Only lines below containing the string "finrank" should be counted; please give that count by itself.
(SOURCE MATERIAL)
import Summits.BirchSwinnertonDyer.BirchSwinnertonDyer.Theorems.KolyvaginRoadThreeZhangInductionOnPos
import Summits.BirchSwinnertonDyer.BirchSwinnertonDyer.Theorems.KolyvaginRoadThreeMethod2ParityRank
import Literature.NumberTheory.EllipticCurves.HeegnerPointsOfConductor
import HarnessLib

/-!
# Route `KolyvaginRoadThree`, deciding crux `ZhangSharpFrameAtThreeHL` (item stmt-BirchSwinnertonDyer-19574):
# what the registered stub `Method2.stub_kolyvaginClassesAtThree` pins ABOVE the bottom level — nothing
# (cell `bsd-stepL`, ACCEL seat `bsd-stepL-koly3b` g2; `--supports stmt-BirchSwinnertonDyer-19574`, helper; a
# signature-truth probe of stub B of the METHOD skeleton v2u ∕ v2w ∕ v2x, owner `bsd-stepL-koly`)

HONEST FRAMING. 0 defs, 0 facts, 0 `sorry`; nothing about Heegner points of level-raised forms is asserted or used.
Every hypothesis below is a frame-wise SHAPE: (CRUX@frame) = the conclusion of the crux `ZhangSharpFrameAtThreeHL` at
the frame; (PAR) = odd total canonical rank at good even levels (= (FLIP) + the registered parity stub
`stub_oddSelmerRankAtThree`, tree `odd_selQRank_on_goodLevel_of_flip_of_odd`); (COV) = a family of classes in
`H¹(K, E[3])`, indexed by the frame's Kolyvagin data, whose localisations cover the unipotent-admissible primes
(Poitou–Tate supply + the infinitude of the index type — see below); (A3)@∅ = the bottom instance of the stub's own
triangulation conjunct. PARTITION: O2@3 (B10) × A1 × crux 19574 — none (probe + helper; types nothing, closes nothing;
T7).

THE FINDING. Stub B (`stub_kolyvaginClassesAtThree`, text unchanged since v2s: REALISATION ∧ (A2) ∧ (A3) ∧ (A5)) asks for
classes `κ m n ∈ H¹(K, E[3])` at every finite set `n` of unipotent-admissible primes, PINNED at `n = ∅` to the concrete
Kolyvagin classes and FREE at `n ≠ ∅` — W. Zhang's `c(m, n)` on `X_{N⁺, N⁻∏n}` are the intended values, but the tree
has no level-raised form, so nothing in the signature refers to them. The card's junk test («B is a FUNCTION of κ, so
(A2) cannot be vacated by B ≡ ∅») misses that ABOVE the bottom the base locus `baseLocusQ κ n` is a function of the FREE
values only, and that the index type `M` of Kolyvagin data is infinite (its fields `σ`, `S`, `emb` vary freely off the
support), so a COVERING family `j : M → H¹(K, E[3])` (for every u-admissible `q` some `j m` has non-zero localisation at
`q`) makes `baseLocusQ κ n = ∅` at every `n ≠ ∅`. With `κ m ∅ := c(m)` and `κ m n := j m` (made nowhere zero) for
`n ≠ ∅`, and `m₁ :=` THE CRUX'S OWN WITNESS at the frame:
* (A2) holds at every level: its conclusion `∃ m, κ m n ≠ 0` is the crux witness at `n = ∅` and junk above;
* (A5) holds at every level for the same reason (the rank-one hypothesis is never read);
* (A3) above the bottom reduces, the base locus being empty (`SelRel n ∅ = Sel n`), to «the two eigen-dimensions of
  `Sel_n` differ», i.e. to the PARITY of the total rank — and at the parity-coherent good levels of v2x's `_of`
  (`Good n := GoodLevel n ∧ (Odd (rank n) ↔ Even #n)`) to nothing at all;
* (A3) AT the bottom is a genuine statement (Lemma 8.4 (1)+(3) at `p = 3` for the concrete mod-3 Kolyvagin system of
  `E/K`, base locus read on u-admissible primes) — but the engine never instantiates (A3) at `∅`
  (`ZhangInductionOnPos.exists_ne_zero_of_zhangInduction_on_pos`, this seat): it is IDLE.
THEOREMS: `stubB_consumed_of_cruxAt_of_cover` (for ANY level predicate `Good` whose non-empty even levels have odd total
rank: REALISATION ∧ (A2) ∧ (A3 at non-empty levels) ∧ (A5) ⟸ CRUX@frame ∧ COV), its parity-coherent instance
`stubB_consumedCoherent_of_cruxAt_of_cover` (⟸ CRUX@frame ∧ COV, no parity input), and the registered body
`stubB_body_of_cruxAt_of_oddRank_of_cover_of_bottom` (⟸ CRUX@frame ∧ PAR ∧ COV ∧ (A3)@∅). (The converse bookkeeping —
CRUX@frame ⟸ (A1) ∧ odd bottom rank ∧ the consumed part, v2x's `_of` on the engine variant — is the companion file
`KolyvaginRoadThreeMethod2ConsumedClassesCircle.lean`.) CONSEQUENCE for the line: given stubs A and P, the consumed
part of stub B is EQUIVALENT, modulo the covering family, to the crux's conclusion at the frame; none of Zhang Thm. 4.3,
Lemma 8.4 or Thm. 7.2 for LEVEL-RAISED forms is pinned by the registered text. Repairs are the owner's ∕ planner's call
(memo `koly3b/STUB-B-ABOVE-BOTTOM-19574.md`).

References: [cite: WZhang2014, §9 proof of Thm. 9.1 (pp. 240–241), Def. 8.3, Lemma 8.4, Thm. 4.3, Thm. 7.2]
[cite: GrossLMS1991, §3–§4 (Kolyvagin data)]. -/

noncomputable section

open scoped Classical
namespace Summit.BirchSwinnertonDyer.Rank1Residual.X11b.Three.Koly.Method2

open WeierstrassCurve NumberField IsDedekindDomain
  Literature.NumberTheory.EllipticCurves Literature.NumberTheory.EllipticCurves.ModularForms
  Literature.NumberTheory.GaloisRepresentations Module

variable (W : WeierstrassCurve ℚ) (K : Type) [Field K] [NumberField K] [W.IsGloballyMinimal] (c : K ≃ₐ[ℚ] K)

/-! ## §1 The base locus of a level depends only on the classes AT that level; a covering family empties it -/

/-- The base locus at level `n` depends only on the classes `κ · n` at that level. [cite: WZhang2014, Definition 8.3] -/
theorem baseLocusQ_congr {M : Type} (κ κ' : M → Finset {q // IsUAdmissiblePrime W K q} → V3 W K)
    (n : Finset {q // IsUAdmissiblePrime W K q}) (h : ∀ m, κ m n = κ' m n) :
    baseLocusQ W K κ n = baseLocusQ W K κ' n := by
  ext q
  simp only [baseLocusQ, Set.mem_setOf_eq, h]

/-- **A covering family has EMPTY base locus**: if for every unipotent-admissible `q` some class `κ m n` has non-zero
localisation at a place above `q`, then no `q` is a base point of `κ · n`. [cite: WZhang2014, Definition 8.3] -/
theorem baseLocusQ_eq_empty_of_cover {M : Type} (κ : M → Finset {q // IsUAdmissiblePrime W K q} → V3 W K)
    (n : Finset {q // IsUAdmissiblePrime W K q})
    (hcov : ∀ q : {q // IsUAdmissiblePrime W K q}, ∃ m, ∃ v : HeightOneSpectrum (𝓞 K),
      ((q : ℕ) : 𝓞 K) ∈ v.asIdeal ∧
        κ m n ∉ (W.baseChange K).torsionLocalKer (v.adicCompletion K) ((3 ^ 1 : ℕ) : ℤ)) :
    baseLocusQ W K κ n = ∅ := by
  ext q
  simp only [baseLocusQ, Set.mem_setOf_eq, Set.mem_empty_iff_false, iff_false]
  intro hq
  obtain ⟨m, v, hv, hm⟩ := hcov q
  exact hm (hq m v hv)

/-- **With empty base locus, (A3) IS parity**: if `baseLocusQ κ n = ∅` and the total canonical rank at `n` is odd, the
triangulation conjunct of `stub_kolyvaginClassesAtThree` holds at `n` (take `s` = the larger eigenspace,
`d = dim Sel_n^s − 1`; the relaxed spaces are the un-relaxed ones, finite-dimensional by `finiteDimensional_selQ`).
[cite: WZhang2014, Lemma 8.4 (1)+(3)] -/
theorem triangulation_of_odd_of_baseLocusQ_eq_empty [W.IsElliptic] [Module (ZMod 3) (V3 W K)] {M : Type}
    (κ : M → Finset {q // IsUAdmissiblePrime W K q} → V3 W K) (n : Finset {q // IsUAdmissiblePrime W K q})
    (hB : baseLocusQ W K κ n = ∅)
    (hodd : Odd (finrank (ZMod 3) (SelQ W K c n true) + finrank (ZMod 3) (SelQ W K c n false))) :
    ∃ (s : Bool) (d : ℕ), finrank (ZMod 3) (SelQ W K c n s) = d + 1 ∧
      SelQ W K c n s = SelRelQ W K c n (baseLocusQ W K κ n) s ∧
      FiniteDimensional (ZMod 3) (SelRelQ W K c n (baseLocusQ W K κ n) (!s)) ∧
      finrank (ZMod 3) (SelRelQ W K c n (baseLocusQ W K κ n) (!s)) ≤ d := by
  rw [hB]
  have hne : finrank (ZMod 3) (SelQ W K c n true) ≠ finrank (ZMod 3) (SelQ W K c n false) := by
    intro h
    rw [h] at hodd
    exact Nat.not_even_iff_odd.mpr hodd ⟨_, rfl⟩
  by_cases hlt : finrank (ZMod 3) (SelQ W K c n false) < finrank (ZMod 3) (SelQ W K c n true)
  · refine ⟨true, finrank (ZMod 3) (SelQ W K c n true) - 1, by omega, selQ_eq_selRelQ_empty W K c n true, ?_, ?_⟩
    · rw [Bool.not_true, ← selQ_eq_selRelQ_empty]
      exact finiteDimensional_selQ W K c n false
    · rw [Bool.not_true, ← selQ_eq_selRelQ_empty]
      omega
  · refine ⟨false, finrank (ZMod 3) (SelQ W K c n false) - 1, by omega, selQ_eq_selRelQ_empty W K c n false, ?_, ?_⟩
    · rw [Bool.not_false, ← selQ_eq_selRelQ_empty]
      exact finiteDimensional_selQ W K c n true
    · rw [Bool.not_false, ← selQ_eq_selRelQ_empty]
      omega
(End SOURCE MATERIAL)
YOUR RESPONSE: 7